→ Requirement
Filter out every line below that lacks "atop", and copy the rest.

→ The input
import Mathlib
import HarnessLib
import Summits.HubbardSuperconductivity.HubbardSuperconductivity.Theorems.KLProgrammeKLRegimeEngineV8DefsG2
import Summits.HubbardSuperconductivity.HubbardSuperconductivity.Theorems.KLProgrammeKLRegimeSplitGeoRaise
import Summits.HubbardSuperconductivity.HubbardSuperconductivity.Theorems.KLProgrammeKLRegimeEngineE4ConstDefs

/-!
# K3 engine package, `G`-level v4: `klEngGeo4 := klEngGeo3.raise (klIsoT ^ 4) klE4T`

Cell `gate-hubbard-kl`, seat p3 g6 (DefsG4 author, plan g13 (R7)(b)/(R9)(a), CASE S of l.1956).  The ONE batched `G`-level swap of the ENGINE
child `KLRegimeEngineV14` (stmt-HubbardSuperconductivity-19918): the freezing constant absorbs the fourth power of the isotropic torus constant
`klIsoT` (`…EngineIsoTorusDefs`; the (E5-S)₀ closer needs `klIsoT ^ 4 ≤ G.CF`) and the first-moment constant absorbs the (E4)₀ constant
`klE4T` (`…EngineE4ConstDefs`; k3c2-p1 g3's rider «cE4 = 2^10 does not suffice», STATUS 05:02Z: his closer needs `klE4T ≤ G.cE4`), every other
field of `klEngGeo3` untouched.  Both new constants are closed terms fixed NOW (classical `if`-witnesses of the named statements
`IsoTorusBoundAt` / `E4ScaleZeroAt`), so this is the ONE `G`-level swap: it waits neither on (J3) nor on the (E4)₀ size layer.  Via
`GeoConsts.raise` (p497126):

* `klEngGeo4`, **`klEngGeo4_wf`**, `klEngGeo4_eq_raise` (`rfl`), `klEngGeo4_CF`, `klIsoT_pow_four_le_klEngGeo4_CF`, `klEngGeo3_CF_le_klEngGeo4_CF`,
  `klEngGeo4_cE4`, `klE4T_le_klEngGeo4_cE4`, `klEngGeo3_cE4_le_klEngGeo4_cE4`, and `rfl` lemmas for the fields other lanes read numerically (`bhi`, `ppGain`, `phGain`, `S`, `SL`, `Bf`,
  `aplus`, `ζ`, `cloc`, `θ`, `a`, `atop`, `abot`);
* **`engineBoundsAtV9S_klEngGeo4_of_klEngGeo3`** — the V9 engine slot proved at `klEngGeo3` transfers to `klEngGeo4` (`0 ≤ P.Klam`); the
  history / two-leg slot do NOT transfer by monotonicity (ruling (R9)(b): step closers are typed `G`-parametrically).

The registrant's re-registration is the token swap `klEngGeo3 ↦ klEngGeo4` + this import (pre-render sha16 6b29589f007f9094).
-/

namespace Summit.HubbardSuperconductivity.HubbardSuperconductivity.Theorems.EngineV8

noncomputable section

open Real Finset Literature.MathematicalPhysics.QuantumLattice Literature.Probability.LatticeModels
open Summit.HubbardSuperconductivity.HubbardSuperconductivity.Theorems.KLRegimeSplit

/-- **`klEngGeo4` — the engine's absolute constants `G`, v4**: `klEngGeo3` with `CF := max klEngGeo3.CF (klIsoT ^ 4)` and
`cE4 := max klEngGeo3.cE4 klE4T`, via `GeoConsts.raise`. -/
def klEngGeo4 : GeoConsts := klEngGeo3.raise (klIsoT ^ 4) klE4T

/-- `klEngGeo4 = klEngGeo3.raise (klIsoT ^ 4) klE4T` (`rfl`; the form the `_raise` transfer lemmas of `…SplitGeoRaise` consume). -/
theorem klEngGeo4_eq_raise : klEngGeo4 = klEngGeo3.raise (klIsoT ^ 4) klE4T := rfl

/-- **`klEngGeo4` is well formed.** -/
theorem klEngGeo4_wf : klEngGeo4.WF := GeoConsts.raise_wf klEngGeo3_wf _ _

/-- `klEngGeo4.CF = max klEngGeo3.CF (klIsoT ^ 4)`. -/
theorem klEngGeo4_CF : klEngGeo4.CF = max klEngGeo3.CF (klIsoT ^ 4) := rfl

/-- **`klIsoT ^ 4 ≤ klEngGeo4.CF`** — the `hCF` input of the (E5-S)₀ closer at the v4 package. -/
theorem klIsoT_pow_four_le_klEngGeo4_CF : klIsoT ^ 4 ≤ klEngGeo4.CF := le_max_right _ _

/-- `klEngGeo3.CF ≤ klEngGeo4.CF`. -/
theorem klEngGeo3_CF_le_klEngGeo4_CF : klEngGeo3.CF ≤ klEngGeo4.CF := le_max_left _ _

/-- `2 ^ 52 ≤ klEngGeo4.CF`. -/
theorem two_pow_le_klEngGeo4_CF : (2 : ℝ) ^ 52 ≤ klEngGeo4.CF := klEngGeo3_CF ▸ klEngGeo3_CF_le_klEngGeo4_CF

/-- `klEngGeo4.cE4 = max klEngGeo3.cE4 klE4T`. -/
theorem klEngGeo4_cE4 : klEngGeo4.cE4 = max klEngGeo3.cE4 klE4T := rfl

/-- **`klE4T ≤ klEngGeo4.cE4`** — the `hcE4` input of the (E4)₀ consumer form at the v4 package. -/
theorem klE4T_le_klEngGeo4_cE4 : klE4T ≤ klEngGeo4.cE4 := le_max_right _ _

/-- `klEngGeo3.cE4 ≤ klEngGeo4.cE4`. -/
theorem klEngGeo3_cE4_le_klEngGeo4_cE4 : klEngGeo3.cE4 ≤ klEngGeo4.cE4 := le_max_left _ _

/-- untouched field `bhi`. -/
theorem klEngGeo4_bhi : klEngGeo4.bhi = klEngGeo3.bhi := rfl
/-- untouched field `ppGain`. -/
theorem klEngGeo4_ppGain : klEngGeo4.ppGain = klEngGeo3.ppGain := rfl
/-- untouched field `phGain`. -/
theorem klEngGeo4_phGain : klEngGeo4.phGain = klEngGeo3.phGain := rfl
/-- untouched field `S`. -/
theorem klEngGeo4_S : klEngGeo4.S = klEngGeo3.S := rfl
/-- untouched field `SL`. -/
theorem klEngGeo4_SL : klEngGeo4.SL = klEngGeo3.SL := rfl
/-- untouched field `Bf`. -/
theorem klEngGeo4_Bf : klEngGeo4.Bf = klEngGeo3.Bf := rfl
/-- untouched field `aplus`. -/
theorem klEngGeo4_aplus : klEngGeo4.aplus = klEngGeo3.aplus := rfl
/-- untouched field `ζ`. -/
theorem klEngGeo4_ζ : klEngGeo4.ζ = klEngGeo3.ζ := rfl
/-- untouched field `Z`. -/
theorem klEngGeo4_Z : klEngGeo4.Z = klEngGeo3.Z := rfl
/-- untouched field `cloc`. -/
theorem klEngGeo4_cloc : klEngGeo4.cloc = klEngGeo3.cloc := rfl
/-- untouched field `θ`. -/
theorem klEngGeo4_θ : klEngGeo4.θ = klEngGeo3.θ := rfl
/-- untouched field `a`. -/
theorem klEngGeo4_a : klEngGeo4.a = klEngGeo3.a := rfl
/-- untouched field `atop`. -/
theorem klEngGeo4_atop : klEngGeo4.atop = klEngGeo3.atop := rfl
/-- untouched field `abot`. -/
theorem klEngGeo4_abot : klEngGeo4.abot = klEngGeo3.abot := rfl
/-- untouched field `blo`. -/
theorem klEngGeo4_blo : klEngGeo4.blo = klEngGeo3.blo := rfl

/-- **The V9 engine slot transfers from `klEngGeo3` to `klEngGeo4`** (`0 ≤ P.Klam`): every clause proved at the v3 package holds at v4. -/
theorem engineBoundsAtV9S_klEngGeo4_of_klEngGeo3 {L M : ℕ} [NeZero L] [NeZero M] {P : SplitConsts} {Q : EngConsts} {β U μ : ℝ}
    {K : TrigPolyC4v} {n : ℕ} (hK : 0 ≤ P.Klam) (h : EngineBoundsAtV9S L M klEngGeo3 P Q β U μ K n) :
    EngineBoundsAtV9S L M klEngGeo4 P Q β U μ K n :=
  engineBoundsAtV9S_raise_of _ _ hK h

/-- `IsoTupleL1AtS` transfers from `klEngGeo3` to `klEngGeo4`. -/
theorem isoTupleL1AtS_klEngGeo4_of_klEngGeo3 {L M : ℕ} [NeZero L] [NeZero M] {P : SplitConsts} {β U μ : ℝ} {K : TrigPolyC4v} {n : ℕ}
    (h : IsoTupleL1AtS L M klEngGeo3 P β U μ K n) : IsoTupleL1AtS L M klEngGeo4 P β U μ K n :=
  isoTupleL1AtS_raise_of _ _ h

/-- `EngineFirstMoments` transfers from `klEngGeo3` to `klEngGeo4` (`0 ≤ P.Klam`). -/
theorem engineFirstMoments_klEngGeo4_of_klEngGeo3 {L M : ℕ} [NeZero L] [NeZero M] {P : SplitConsts} {Q : EngConsts} {β U μ : ℝ}
    {K : TrigPolyC4v} {n : ℕ} (hK : 0 ≤ P.Klam) (h : EngineFirstMoments L M klEngGeo3 P Q β U μ K n) :
    EngineFirstMoments L M klEngGeo4 P Q β U μ K n :=
  engineFirstMoments_raise_of _ _ hK h

end

end Summit.HubbardSuperconductivity.HubbardSuperconductivity.Theorems.EngineV8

→ Result for this exercise
  `aplus`, `ζ`, `cloc`, `θ`, `a`, `atop`, `abot`);
/-- untouched field `atop`. -/
theorem klEngGeo4_atop : klEngGeo4.atop = klEngGeo3.atop := rfl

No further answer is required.